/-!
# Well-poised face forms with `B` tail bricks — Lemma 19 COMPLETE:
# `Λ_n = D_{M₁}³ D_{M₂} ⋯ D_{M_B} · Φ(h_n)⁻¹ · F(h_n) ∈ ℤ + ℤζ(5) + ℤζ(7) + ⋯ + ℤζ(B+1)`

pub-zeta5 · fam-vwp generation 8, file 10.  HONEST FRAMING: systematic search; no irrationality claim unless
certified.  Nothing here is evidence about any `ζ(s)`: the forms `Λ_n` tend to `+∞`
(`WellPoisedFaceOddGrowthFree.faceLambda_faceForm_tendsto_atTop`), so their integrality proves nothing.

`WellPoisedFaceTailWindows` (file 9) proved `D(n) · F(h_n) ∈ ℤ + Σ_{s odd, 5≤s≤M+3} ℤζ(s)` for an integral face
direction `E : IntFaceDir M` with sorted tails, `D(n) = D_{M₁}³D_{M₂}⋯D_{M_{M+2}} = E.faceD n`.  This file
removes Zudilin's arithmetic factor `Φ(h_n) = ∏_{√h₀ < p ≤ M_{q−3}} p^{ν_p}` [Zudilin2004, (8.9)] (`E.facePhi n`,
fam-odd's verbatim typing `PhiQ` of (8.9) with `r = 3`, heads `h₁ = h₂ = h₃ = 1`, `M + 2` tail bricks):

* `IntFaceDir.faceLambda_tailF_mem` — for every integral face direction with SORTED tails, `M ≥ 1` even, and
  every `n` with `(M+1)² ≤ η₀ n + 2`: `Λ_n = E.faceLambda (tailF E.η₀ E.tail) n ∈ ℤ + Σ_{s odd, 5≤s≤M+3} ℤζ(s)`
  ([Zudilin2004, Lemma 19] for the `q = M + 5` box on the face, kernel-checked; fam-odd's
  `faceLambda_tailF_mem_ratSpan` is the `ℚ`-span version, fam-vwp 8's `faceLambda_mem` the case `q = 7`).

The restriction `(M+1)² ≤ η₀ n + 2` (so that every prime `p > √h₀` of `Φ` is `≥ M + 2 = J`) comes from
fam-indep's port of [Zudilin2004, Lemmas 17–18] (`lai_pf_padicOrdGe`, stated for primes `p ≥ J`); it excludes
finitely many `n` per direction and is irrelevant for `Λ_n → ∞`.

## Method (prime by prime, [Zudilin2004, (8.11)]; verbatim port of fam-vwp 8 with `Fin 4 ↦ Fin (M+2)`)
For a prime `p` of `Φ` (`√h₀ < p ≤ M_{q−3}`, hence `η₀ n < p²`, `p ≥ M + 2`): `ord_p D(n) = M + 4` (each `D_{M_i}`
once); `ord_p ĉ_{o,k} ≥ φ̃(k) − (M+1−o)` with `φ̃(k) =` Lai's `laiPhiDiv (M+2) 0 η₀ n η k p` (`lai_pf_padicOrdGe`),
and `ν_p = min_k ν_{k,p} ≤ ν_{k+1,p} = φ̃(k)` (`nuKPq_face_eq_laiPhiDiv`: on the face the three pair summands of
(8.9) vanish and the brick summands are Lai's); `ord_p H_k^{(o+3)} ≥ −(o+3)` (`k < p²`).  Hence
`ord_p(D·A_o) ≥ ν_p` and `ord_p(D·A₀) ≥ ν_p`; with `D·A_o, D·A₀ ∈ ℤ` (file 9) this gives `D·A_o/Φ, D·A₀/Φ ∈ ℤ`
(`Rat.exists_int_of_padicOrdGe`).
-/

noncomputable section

---

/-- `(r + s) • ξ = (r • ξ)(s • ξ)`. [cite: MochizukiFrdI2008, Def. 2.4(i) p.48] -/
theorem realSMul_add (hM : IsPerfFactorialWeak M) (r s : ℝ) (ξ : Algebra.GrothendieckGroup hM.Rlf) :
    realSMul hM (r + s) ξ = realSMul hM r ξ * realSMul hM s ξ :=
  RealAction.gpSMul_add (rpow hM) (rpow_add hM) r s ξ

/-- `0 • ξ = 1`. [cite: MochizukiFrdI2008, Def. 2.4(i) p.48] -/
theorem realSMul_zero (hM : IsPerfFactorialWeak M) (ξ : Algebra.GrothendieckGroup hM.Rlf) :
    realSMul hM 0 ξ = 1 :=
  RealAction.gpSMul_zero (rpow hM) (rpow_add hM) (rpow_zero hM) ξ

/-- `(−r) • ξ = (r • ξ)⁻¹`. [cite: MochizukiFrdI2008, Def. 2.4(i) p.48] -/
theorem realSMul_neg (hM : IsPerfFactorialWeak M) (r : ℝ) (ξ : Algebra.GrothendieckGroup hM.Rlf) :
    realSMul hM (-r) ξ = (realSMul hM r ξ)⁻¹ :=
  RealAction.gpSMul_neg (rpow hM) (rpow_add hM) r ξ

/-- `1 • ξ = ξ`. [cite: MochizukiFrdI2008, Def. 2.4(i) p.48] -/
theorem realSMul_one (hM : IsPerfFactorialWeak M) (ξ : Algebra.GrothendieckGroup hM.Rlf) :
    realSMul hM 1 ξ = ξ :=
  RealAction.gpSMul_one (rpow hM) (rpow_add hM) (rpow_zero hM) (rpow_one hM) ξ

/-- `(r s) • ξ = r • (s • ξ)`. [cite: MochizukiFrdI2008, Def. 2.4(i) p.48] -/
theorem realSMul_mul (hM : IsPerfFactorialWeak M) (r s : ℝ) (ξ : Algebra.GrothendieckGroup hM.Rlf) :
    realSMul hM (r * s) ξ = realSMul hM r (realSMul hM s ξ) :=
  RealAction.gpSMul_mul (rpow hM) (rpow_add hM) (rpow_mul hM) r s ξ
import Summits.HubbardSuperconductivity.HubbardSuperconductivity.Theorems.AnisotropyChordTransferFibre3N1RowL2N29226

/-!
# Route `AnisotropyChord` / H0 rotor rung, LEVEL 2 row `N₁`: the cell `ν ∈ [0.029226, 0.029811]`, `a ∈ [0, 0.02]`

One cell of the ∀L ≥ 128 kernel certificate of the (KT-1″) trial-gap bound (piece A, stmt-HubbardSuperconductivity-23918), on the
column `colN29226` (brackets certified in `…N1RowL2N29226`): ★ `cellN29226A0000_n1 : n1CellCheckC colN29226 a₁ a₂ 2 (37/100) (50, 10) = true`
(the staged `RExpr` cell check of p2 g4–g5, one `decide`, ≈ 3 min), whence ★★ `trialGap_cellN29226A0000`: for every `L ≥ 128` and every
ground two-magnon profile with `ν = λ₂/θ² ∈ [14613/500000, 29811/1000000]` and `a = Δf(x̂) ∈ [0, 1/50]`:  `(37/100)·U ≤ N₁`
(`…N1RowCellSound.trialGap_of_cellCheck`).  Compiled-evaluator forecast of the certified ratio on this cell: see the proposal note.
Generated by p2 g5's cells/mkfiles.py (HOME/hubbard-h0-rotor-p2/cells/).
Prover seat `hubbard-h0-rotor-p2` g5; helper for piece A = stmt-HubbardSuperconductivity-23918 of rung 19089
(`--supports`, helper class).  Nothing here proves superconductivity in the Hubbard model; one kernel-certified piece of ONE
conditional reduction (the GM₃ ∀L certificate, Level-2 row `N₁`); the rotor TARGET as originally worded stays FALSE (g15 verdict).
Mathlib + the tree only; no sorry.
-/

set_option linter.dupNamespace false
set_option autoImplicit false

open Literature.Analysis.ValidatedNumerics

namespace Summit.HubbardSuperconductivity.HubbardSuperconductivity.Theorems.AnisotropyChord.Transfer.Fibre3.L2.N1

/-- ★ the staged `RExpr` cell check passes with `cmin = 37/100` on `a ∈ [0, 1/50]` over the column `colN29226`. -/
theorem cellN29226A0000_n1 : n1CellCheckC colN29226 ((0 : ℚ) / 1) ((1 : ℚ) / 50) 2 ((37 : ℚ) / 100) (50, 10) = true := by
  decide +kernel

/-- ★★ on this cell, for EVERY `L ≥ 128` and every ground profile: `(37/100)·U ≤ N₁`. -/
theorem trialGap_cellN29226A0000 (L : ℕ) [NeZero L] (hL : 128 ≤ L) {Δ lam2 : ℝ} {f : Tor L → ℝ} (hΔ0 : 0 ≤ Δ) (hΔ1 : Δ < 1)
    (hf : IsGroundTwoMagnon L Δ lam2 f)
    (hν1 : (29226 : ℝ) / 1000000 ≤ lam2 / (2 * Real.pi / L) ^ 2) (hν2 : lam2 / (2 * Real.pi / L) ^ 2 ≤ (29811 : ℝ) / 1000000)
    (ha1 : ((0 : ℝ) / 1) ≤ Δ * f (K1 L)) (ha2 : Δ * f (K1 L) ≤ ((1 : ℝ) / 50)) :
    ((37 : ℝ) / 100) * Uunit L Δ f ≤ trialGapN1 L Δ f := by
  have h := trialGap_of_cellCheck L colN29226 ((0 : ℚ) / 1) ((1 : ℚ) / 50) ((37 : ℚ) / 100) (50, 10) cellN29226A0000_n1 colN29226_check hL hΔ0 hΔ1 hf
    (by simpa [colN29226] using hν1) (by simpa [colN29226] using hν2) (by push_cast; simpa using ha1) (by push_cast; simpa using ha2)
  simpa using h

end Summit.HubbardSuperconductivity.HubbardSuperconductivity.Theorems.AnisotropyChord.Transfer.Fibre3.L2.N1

---

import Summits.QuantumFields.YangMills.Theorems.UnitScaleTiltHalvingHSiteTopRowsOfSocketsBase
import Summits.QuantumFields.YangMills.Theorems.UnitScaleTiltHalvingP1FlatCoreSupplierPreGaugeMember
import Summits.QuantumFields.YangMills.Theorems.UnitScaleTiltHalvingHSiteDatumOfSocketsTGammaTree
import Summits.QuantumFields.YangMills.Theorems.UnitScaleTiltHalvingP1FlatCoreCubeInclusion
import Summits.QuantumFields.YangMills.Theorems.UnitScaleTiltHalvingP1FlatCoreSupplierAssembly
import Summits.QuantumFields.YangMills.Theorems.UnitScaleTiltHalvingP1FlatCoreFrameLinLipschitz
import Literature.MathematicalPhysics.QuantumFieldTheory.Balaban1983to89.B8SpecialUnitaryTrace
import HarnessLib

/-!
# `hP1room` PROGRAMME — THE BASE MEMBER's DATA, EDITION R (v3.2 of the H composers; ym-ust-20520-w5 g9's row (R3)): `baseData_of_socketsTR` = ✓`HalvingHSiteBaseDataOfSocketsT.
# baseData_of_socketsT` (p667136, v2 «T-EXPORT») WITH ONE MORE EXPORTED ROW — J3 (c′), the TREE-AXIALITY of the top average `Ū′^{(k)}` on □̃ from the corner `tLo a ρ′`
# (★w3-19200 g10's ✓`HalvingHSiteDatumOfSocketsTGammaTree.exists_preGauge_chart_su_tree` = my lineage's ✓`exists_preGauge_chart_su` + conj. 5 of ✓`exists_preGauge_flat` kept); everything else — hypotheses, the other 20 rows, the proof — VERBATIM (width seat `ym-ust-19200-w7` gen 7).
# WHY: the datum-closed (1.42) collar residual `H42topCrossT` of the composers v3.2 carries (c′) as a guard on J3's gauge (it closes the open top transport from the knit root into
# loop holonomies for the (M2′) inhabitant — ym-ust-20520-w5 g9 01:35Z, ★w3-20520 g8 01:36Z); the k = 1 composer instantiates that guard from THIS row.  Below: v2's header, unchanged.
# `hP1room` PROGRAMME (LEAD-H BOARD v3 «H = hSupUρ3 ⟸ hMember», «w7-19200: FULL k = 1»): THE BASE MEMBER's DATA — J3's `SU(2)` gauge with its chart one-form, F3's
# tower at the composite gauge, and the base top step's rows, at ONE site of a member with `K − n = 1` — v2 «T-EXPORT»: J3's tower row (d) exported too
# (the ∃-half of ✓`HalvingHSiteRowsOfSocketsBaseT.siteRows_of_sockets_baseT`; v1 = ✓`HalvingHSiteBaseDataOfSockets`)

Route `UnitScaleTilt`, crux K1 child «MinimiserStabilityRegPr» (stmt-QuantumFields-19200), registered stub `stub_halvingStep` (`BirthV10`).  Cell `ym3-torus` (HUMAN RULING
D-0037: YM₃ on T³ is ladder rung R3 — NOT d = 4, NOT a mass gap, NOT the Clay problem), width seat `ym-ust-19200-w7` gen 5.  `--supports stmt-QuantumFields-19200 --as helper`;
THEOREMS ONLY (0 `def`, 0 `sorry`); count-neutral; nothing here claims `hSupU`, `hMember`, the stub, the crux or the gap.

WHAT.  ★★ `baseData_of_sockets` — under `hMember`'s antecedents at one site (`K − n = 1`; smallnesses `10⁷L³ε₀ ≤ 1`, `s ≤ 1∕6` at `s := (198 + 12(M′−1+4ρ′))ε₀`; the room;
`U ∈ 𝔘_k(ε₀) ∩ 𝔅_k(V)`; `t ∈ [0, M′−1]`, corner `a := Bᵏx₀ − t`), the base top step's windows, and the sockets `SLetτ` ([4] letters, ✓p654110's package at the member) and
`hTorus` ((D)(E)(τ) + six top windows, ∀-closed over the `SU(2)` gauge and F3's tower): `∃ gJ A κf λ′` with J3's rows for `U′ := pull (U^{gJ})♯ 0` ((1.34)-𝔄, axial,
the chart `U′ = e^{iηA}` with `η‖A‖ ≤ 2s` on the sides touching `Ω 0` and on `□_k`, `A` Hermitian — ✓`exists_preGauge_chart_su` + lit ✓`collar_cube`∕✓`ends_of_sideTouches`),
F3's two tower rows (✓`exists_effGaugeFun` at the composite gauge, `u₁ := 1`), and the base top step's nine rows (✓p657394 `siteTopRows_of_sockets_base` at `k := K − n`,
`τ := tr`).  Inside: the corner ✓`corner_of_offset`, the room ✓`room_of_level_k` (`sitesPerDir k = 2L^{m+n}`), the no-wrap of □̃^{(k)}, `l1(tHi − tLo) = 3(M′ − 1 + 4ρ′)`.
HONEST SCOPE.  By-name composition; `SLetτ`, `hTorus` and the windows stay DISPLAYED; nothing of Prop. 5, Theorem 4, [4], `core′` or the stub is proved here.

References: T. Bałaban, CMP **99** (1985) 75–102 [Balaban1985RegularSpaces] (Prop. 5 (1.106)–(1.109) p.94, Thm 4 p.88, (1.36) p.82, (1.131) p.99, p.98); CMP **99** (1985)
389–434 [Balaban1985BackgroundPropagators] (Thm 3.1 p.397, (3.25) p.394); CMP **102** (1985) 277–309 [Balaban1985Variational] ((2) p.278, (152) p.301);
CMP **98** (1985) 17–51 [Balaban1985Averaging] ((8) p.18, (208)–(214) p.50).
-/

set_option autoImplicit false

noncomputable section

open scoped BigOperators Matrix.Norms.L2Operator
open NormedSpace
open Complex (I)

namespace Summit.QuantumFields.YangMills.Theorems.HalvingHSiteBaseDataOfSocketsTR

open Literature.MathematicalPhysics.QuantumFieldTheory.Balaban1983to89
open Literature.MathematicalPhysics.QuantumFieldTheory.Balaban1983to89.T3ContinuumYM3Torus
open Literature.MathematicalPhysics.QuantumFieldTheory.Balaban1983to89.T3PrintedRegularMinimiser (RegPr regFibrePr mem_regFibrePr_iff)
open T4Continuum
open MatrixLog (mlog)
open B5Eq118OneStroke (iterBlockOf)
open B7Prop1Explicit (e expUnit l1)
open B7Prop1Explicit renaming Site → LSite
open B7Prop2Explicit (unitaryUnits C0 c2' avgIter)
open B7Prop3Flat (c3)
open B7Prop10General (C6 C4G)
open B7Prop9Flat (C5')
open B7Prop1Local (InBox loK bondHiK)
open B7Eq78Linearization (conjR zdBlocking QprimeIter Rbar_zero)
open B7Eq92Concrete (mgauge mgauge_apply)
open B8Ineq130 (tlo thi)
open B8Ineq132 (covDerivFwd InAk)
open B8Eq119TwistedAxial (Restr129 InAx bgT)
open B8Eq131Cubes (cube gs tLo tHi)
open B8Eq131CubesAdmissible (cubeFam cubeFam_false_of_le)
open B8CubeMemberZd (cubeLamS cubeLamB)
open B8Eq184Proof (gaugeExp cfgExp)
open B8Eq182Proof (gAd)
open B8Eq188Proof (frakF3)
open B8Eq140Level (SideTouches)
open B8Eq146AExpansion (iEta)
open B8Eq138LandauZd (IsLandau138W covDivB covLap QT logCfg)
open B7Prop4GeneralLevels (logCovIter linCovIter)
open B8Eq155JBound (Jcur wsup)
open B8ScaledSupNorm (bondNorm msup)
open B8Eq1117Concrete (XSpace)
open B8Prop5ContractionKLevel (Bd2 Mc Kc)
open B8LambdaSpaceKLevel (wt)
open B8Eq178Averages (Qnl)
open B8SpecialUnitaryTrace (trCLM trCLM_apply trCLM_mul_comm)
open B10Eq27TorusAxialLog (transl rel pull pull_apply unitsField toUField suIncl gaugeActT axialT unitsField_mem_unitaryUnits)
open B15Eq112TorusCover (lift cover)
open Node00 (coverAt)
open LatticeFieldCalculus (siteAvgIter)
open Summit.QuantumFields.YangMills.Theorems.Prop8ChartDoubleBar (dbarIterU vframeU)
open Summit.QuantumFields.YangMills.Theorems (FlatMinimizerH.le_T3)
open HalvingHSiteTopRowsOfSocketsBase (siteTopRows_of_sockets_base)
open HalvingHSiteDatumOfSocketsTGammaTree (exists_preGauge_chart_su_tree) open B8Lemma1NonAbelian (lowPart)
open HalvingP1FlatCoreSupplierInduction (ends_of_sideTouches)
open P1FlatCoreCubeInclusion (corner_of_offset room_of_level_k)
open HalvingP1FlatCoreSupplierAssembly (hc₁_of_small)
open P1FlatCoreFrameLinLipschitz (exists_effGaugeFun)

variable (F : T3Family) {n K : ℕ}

Exercise description: Wherever the word "import" occurs in the data above, copy the line it sits in.

Solution to the problem:
import Summits.HubbardSuperconductivity.HubbardSuperconductivity.Theorems.AnisotropyChordTransferFibre3N1RowL2N29226
import Summits.QuantumFields.YangMills.Theorems.UnitScaleTiltHalvingHSiteTopRowsOfSocketsBase
import Summits.QuantumFields.YangMills.Theorems.UnitScaleTiltHalvingP1FlatCoreSupplierPreGaugeMember
import Summits.QuantumFields.YangMills.Theorems.UnitScaleTiltHalvingHSiteDatumOfSocketsTGammaTree
import Summits.QuantumFields.YangMills.Theorems.UnitScaleTiltHalvingP1FlatCoreCubeInclusion
import Summits.QuantumFields.YangMills.Theorems.UnitScaleTiltHalvingP1FlatCoreSupplierAssembly
import Summits.QuantumFields.YangMills.Theorems.UnitScaleTiltHalvingP1FlatCoreFrameLinLipschitz
import Literature.MathematicalPhysics.QuantumFieldTheory.Balaban1983to89.B8SpecialUnitaryTrace
import HarnessLib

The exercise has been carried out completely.